De acordo com a decisão, as empresas devem encaminhar ao juiz e ao MP-AM e às operadoras de planos de saúde uma lista de pacientes a serem transferidos em razão da impossibilidade de prestação do serviço ou de procedimento, para fins de acompanhamento, de forma a possibilitar o cumprimento do disposto na Lei nº 9.656/1988 e na Resolução Normativa nº 259/2011, da ANS, e o desafogamento dos atendimentos hospitalares na rede privada.

Também devem informar as providências adotadas com relação a cada um dos pacientes que componham a listagem.

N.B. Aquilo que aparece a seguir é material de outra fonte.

import Summits.SmoothPoincare4.SmoothPoincare4.Theorems.ConvexBisectionAcyclicBisectionExistsDualHandleSeamModelChart
import Literature.Topology.FourManifolds.SmoothEmbeddingCriteria
import HarnessLib

/-!
# Dual handles, XI: the explicit inverse of the model chart
(brick (ii-e) of the sub-goal T3b "the complement of the prefix sub-handlebody is the other piece
with the DUAL suffix handles" of stub `stub_steinRealisation` (NF6), line `modp-braid-orbits` r11,
crux `ConvexBisection.AcyclicBisectionExists`, item stmt-SmoothPoincare4-10508; wave 2, lead c5)

Sequel of `…DualHandleSeamModelChart.lean` (`modelChart D j G a x = ι (seamPt x, seamHeight a x)`,
smooth on the seam locus `{x_μ ≠ 0, ‖x_λ‖ < 1, 1 - ‖x‖² < a}`).  Here the chart gets its EXPLICIT
INVERSE and is shown to be a smooth embedding with open range on every open subset of the seam locus
— the form in which the long pole of T3b uses it (`Hⱼ ∘ Ξ⁻¹` smooth for the level function of `W₂`;
`F_j = Ξ ∘ 𝓕` a smooth embedding):

* `normSqOfHeight a t = (1 - (a-1) t)/(1 + t)` — `‖x‖²` recovered from the seam height
  (`normSqOfHeight_seamHeight`, `seamHeight_of_norm_sq`);
* `modelChartInv D j bX a (z, t) = (v, √(u - ‖v‖²) θ)`, `(θ, v) = belt-tube coordinates of z`,
  `u = normSqOfHeight a t` — **the inverse**: `modelChartInv (seamPt x, seamHeight a x) = x`
  (`modelChartInv_seamPt`), hence `injOn_modelChart`; conversely
  `(seamPt, seamHeight) (modelChartInv q) = q` on the open set `invDom` (`seamPt_modelChartInv`,
  `seamHeight_modelChartInv`), and `contMDiffOn_modelChartInv`;
* `image_seam_eq`, `isOpen_invDom`, `isOpen_image_seam` — open subsets of the seam locus have open
  images under `(seamPt, seamHeight)`;
* `helper_modelChartInv_seamPt` (registered).

The smooth-embedding statement itself (`isSmoothEmbedding_modelChart`) is in
`…DualHandleSeamModelChartEmbedding.lean`.

Everything here is proved; no named facts.

## References
* J. Milnor, *Lectures on the h-cobordism theorem* (1965), Thm. 1.4. [MilnorHCobordism1965]
* J. M. Lee, *Introduction to Smooth Manifolds* (2013), Prop. 5.2, Thm. 4.14. [LeeSmoothManifolds2013]
-/

noncomputable section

As operadores dos planos de saúde devem garantir a seus consumidores o serviço e os procedimentos que não tenham condições de oferecer, seja através de rede credenciada ou não, no município de Manaus ou limítrofes. Em caso de não haver acordo entre a operadora e o prestador não credenciado local para recebimento do paciente, que a operadora garantam o transporte do beneficiário até o prestador credenciado para o atendimento, independentemente de sua localização, assim como seu retorno à localidade de origem.

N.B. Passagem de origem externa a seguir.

import Summits.Ventures.PercRepro.ProfilePointedCircuitClassesInOutTenD

/-!
# PercRepro — THE IN–OUT INEQUALITY AT `n = 10` HOLDS AT EVERY POINT (p5, gen 40; `proofs/P5-GM1.md` §59)

The assembly of `InOutBottomFour` on `#E = 10`, `ρ(E) = 6`, at EVERY point `e`: a coloop `e` (`inCount_eq_zero_of_coloop`),
a coloop `x ≠ e` of `N` (the injection `W ↦ (E ∖ W) − x` of the demands into the units — the basis `E ∖ W` contains
`x`, and `W + x` stays independent), a coloop `x` of `N ∖ e` (the series-pair case `inCount_four_le_outCount_five_of_seriesPair`),
and otherwise the theorem of part IV.

* `inCount_four_le_outCount_five_of_coloop_ne` (a coloop `x ≠ e`);
* **`inCount_four_le_outCount_five_of_card_ten`**: `in_4(e) ≤ out_5(e)` for every `e ∈ E` when `#E = ρ(E) + 4` and
  `ρ(E) = 6` — the `n = 10` case of `InOutBottomFour` with no condition on `e`.
-/

open scoped Matroid

namespace PercRepro.Cogirth

open Finset ThmH Skew Shadow Profile

variable {α : Type} [DecidableEq α] {N : Matroid α} [N.Finite] {e : α}

section InOutTenE




/-- A coloop `x ≠ e` of `N` (with `#E = 10`, `ρ(E) = 6`): every demand `W ∋ e` avoids `x` (the basis `E ∖ W` contains
every coloop), and `W ↦ (E ∖ W) − x` injects the demands into the units (`E ∖ ((E ∖ W) − x) = W + x` is independent as
`x ∉ cl W`). -/
theorem inCount_four_le_outCount_five_of_coloop_ne (hn : (gr N).card = 10) (hR : rk N (gr N) = 6) {x : α}
    (hx : x ∈ gr N) (hxe : x ≠ e) (hco : rk N ((gr N).erase x) < 6) : inCount N 4 e ≤ outCount N 5 e := by
  unfold inCount outCount
  apply card_le_card_of_injOn (fun W => (gr N \ W).erase x)
  · intro W hW
    rw [mem_coe, mem_filter, mem_biIndepSets] at hW
    obtain ⟨⟨hWg, hW4, hWrk, hWc⟩, heW⟩ := hW
    have hBcard : (gr N \ W).card = 6 := by rw [card_sdiff_of_subset hWg, hn, hW4]
    -- `x ∉ W`
    have hxW : x ∉ W := by
      intro hxW
      have hsub : gr N \ W ⊆ (gr N).erase x := by
        intro g hg
        rw [mem_sdiff] at hg
        exact mem_erase.2 ⟨fun h => hg.2 (h ▸ hxW), hg.1⟩
      have h1 := rk_mono' (M := N) hsub
      rw [hWc, hBcard] at h1
      omega
    have hxB : x ∈ gr N \ W := mem_sdiff.2 ⟨hx, hxW⟩
    -- `x ∉ cl W`
    have hxcl : x ∉ clF N W := by
      intro hxcl
      have hWx : W ⊆ (gr N).erase x := fun g hg => mem_erase.2 ⟨fun h => hxW (h ▸ hg), hWg hg⟩
      have h1 : x ∈ clF N ((gr N).erase x) := mem_clF_of_subset hWx hxcl
      rw [mem_clF_iff_rk_insert_eq hx (erase_subset x (gr N)), insert_erase hx] at h1
      omega
    have hcompl : gr N \ (gr N \ W).erase x = insert x W := by
      ext g
      rw [mem_sdiff, mem_erase, mem_sdiff, mem_insert]
      constructor
      · rintro ⟨hg, h⟩
        by_cases hgW : g ∈ W
        · exact Or.inr hgW
        · by_cases hgx : g = x
          · exact Or.inl hgx
          · exact absurd ⟨hgx, hg, hgW⟩ h
      · rintro (h | h)
        · subst h
          exact ⟨hx, fun h => h.1 rfl⟩
        · exact ⟨hWg h, fun h' => h'.2.2 h⟩
    rw [mem_coe, mem_filter, mem_biIndepSets]
    refine ⟨⟨(erase_subset _ _).trans sdiff_subset, ?_, ?_, ?_⟩, ?_⟩
    · rw [card_erase_of_mem hxB, hBcard]
    · rw [card_erase_of_mem hxB, hBcard]
      have := rk_eq_card_of_subset_of_rk_eq_card (M := N) (erase_subset x (gr N \ W)) hWc
      rwa [card_erase_of_mem hxB, hBcard] at this
    · rw [hcompl, rk_insert_eq hx hWg, if_neg hxcl, hWrk, card_insert_of_notMem hxW]
    · intro he
      exact (mem_sdiff.1 (mem_of_mem_erase he)).2 heW
  · intro W₁ hW₁ W₂ hW₂ h
    rw [mem_coe, mem_filter, mem_biIndepSets] at hW₁ hW₂
    simp only at h
    have hx₁ : x ∈ gr N \ W₁ := by
      refine mem_sdiff.2 ⟨hx, fun hxW => ?_⟩
      have hsub : gr N \ W₁ ⊆ (gr N).erase x := by
        intro g hg
        rw [mem_sdiff] at hg
        exact mem_erase.2 ⟨fun h => hg.2 (h ▸ hxW), hg.1⟩
      have h1 := rk_mono' (M := N) hsub
      rw [hW₁.1.2.2.2, card_sdiff_of_subset hW₁.1.1, hn, hW₁.1.2.1] at h1
      omega
    have hx₂ : x ∈ gr N \ W₂ := by
      refine mem_sdiff.2 ⟨hx, fun hxW => ?_⟩
      have hsub : gr N \ W₂ ⊆ (gr N).erase x := by
        intro g hg
        rw [mem_sdiff] at hg
        exact mem_erase.2 ⟨fun h => hg.2 (h ▸ hxW), hg.1⟩
      have h1 := rk_mono' (M := N) hsub
      rw [hW₂.1.2.2.2, card_sdiff_of_subset hW₂.1.1, hn, hW₂.1.2.1] at h1
      omega
    have h2 : gr N \ W₁ = gr N \ W₂ := by
      rw [← insert_erase hx₁, ← insert_erase hx₂, h]
    rw [← Finset.sdiff_sdiff_eq_self hW₁.1.1, ← Finset.sdiff_sdiff_eq_self hW₂.1.1, h2]

/-- **THE IN–OUT INEQUALITY AT `n = 10`, EVERY POINT**: on every matroid with `#E = ρ(E) + 4` and `ρ(E) = 6`,
`in_4(e) ≤ out_5(e)` for every `e ∈ E`. -/
theorem inCount_four_le_outCount_five_of_card_ten (hn : (gr N).card = rk N (gr N) + 4) (hR : rk N (gr N) = 6)
    (he : e ∈ gr N) : inCount N 4 e ≤ outCount N 5 e := by
  have hn' : (gr N).card = 10 := by omega
  -- `e` a coloop
  by_cases hce : rk N ((gr N).erase e) < rk N (gr N)
  · exact inCount_four_le_outCount_five_of_coloop hn hce
  have hnc : rk N ((gr N).erase e) = 6 := by
    have := rk_mono' (M := N) (erase_subset e (gr N))
    omega
  -- `E − e` coloop-free: the theorem of part III
  by_cases hall : ∀ x ∈ (gr N).erase e, rk N (((gr N).erase e).erase x) = 6
  · exact inCount_four_le_outCount_five_of_ten hn' hR he hnc hall
  obtain ⟨x, hx, hxr⟩ : ∃ x ∈ (gr N).erase e, rk N (((gr N).erase e).erase x) ≠ 6 := by
    simpa only [not_forall, exists_prop] using hall
  have hxg : x ∈ gr N := (mem_erase.1 hx).2
  have hxe : x ≠ e := (mem_erase.1 hx).1
  -- `x` a coloop of `N`
  by_cases hcx : rk N ((gr N).erase x) < 6
  · exact inCount_four_le_outCount_five_of_coloop_ne hn' hR hxg hxe hcx
  -- otherwise `{e, x}` is a series pair
  have hcx' : rk N ((gr N).erase x) = rk N (gr N) := by
    have := rk_mono' (M := N) (erase_subset x (gr N))
    omega
  have hser : rk N (((gr N).erase e).erase x) + 1 = rk N (gr N) := by
    have h1 := rk_le_rk_erase_add_one (M := N) (erase_subset e (gr N)) hx
    have h2 := rk_mono' (M := N) (erase_subset x ((gr N).erase e))
    omega
  exact inCount_four_le_outCount_five_of_seriesPair hn (by omega) he hxg (fun h => hxe h.symm)
    (hnc.trans hR.symm) hcx' hser

end InOutTenE

end PercRepro.Cogirth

O juiz determina que as operadoras dos planos de saúde tomem as providências necessárias para realizar a transferência dos pacientes que necessitem dos serviços e procedimentos que não possam oferecer em sua rede de hospitais credenciados para outro. Os consumidores (pacientes e seus familiares) devem ser consultados quanto à alternativa de transferência apresentada pela operadora do plano de saúde, no sentido de que consintam ou não com a referida mudança ou decidam tomar outras providências que entenderem cabíveis à falta de serviço ou procedimento que deveria lhes ser oferecido conforme o contrato assinado com a operadora de saúde.

A decisão fixou o prazo de 72 horas para adequação dos atendimentos e elaboração da lista de pacientes a serem transferidos, bem como para a realização da transferência requerida pelo Parquet e prevista no art. 4º, da Resolução Normativa nº 259/2011, da ANS, sob pena de multa diária no valor de R$ 50.000,00 (cinquenta mil reais) para cada Requerido, limitados a 10 (dez) dias-multa, em caso de descumprimento desta decisão judicial, e sem prejuízo de outras providências, ex vi dos arts. 300, 497 e 536 do CPC.

A ação cita o HOSPITAL SANTA JÚLIA, HOSPITAL SÃO LUCAS, HOSPITAL SAMEL, HOSPITAL RIO NEGRO, HOSPITAL CHECK UP, HOSPITAL SANTO ALBERTO, HOSPITAL ADVENTISTA DE MANAUS, HOSPITAL PORTUGUÊS BENEFICENTE DO AMAZONAS, HOSPITAL PRONTOCORD SAMEL, HOSPITAIS DA UNIMED MANAUS e dos planos de saúde SAMEL – PLANO DE SAÚDE LTDA, CENTRAL NACIONAL UNIMED – CNU, UNIMED SEGUROS SAÚDE S/A, UNIMED MANAUS, UNIMED FAMA, SULAMÉRICA, AMIL – ASSISTÊNCIA MÉDICA INTERNACIONAL S/A, GEAP – AUTOGESTÃO EM SAÚDE, BRADESCO SAÚDE S/A, HAPVIDA ASSISTÊNCIA MÉDICA LTDA, GARANTIA DE SAÚDE – HOSPITAIS ADVENTISTA DE BELÉM E MANAUS.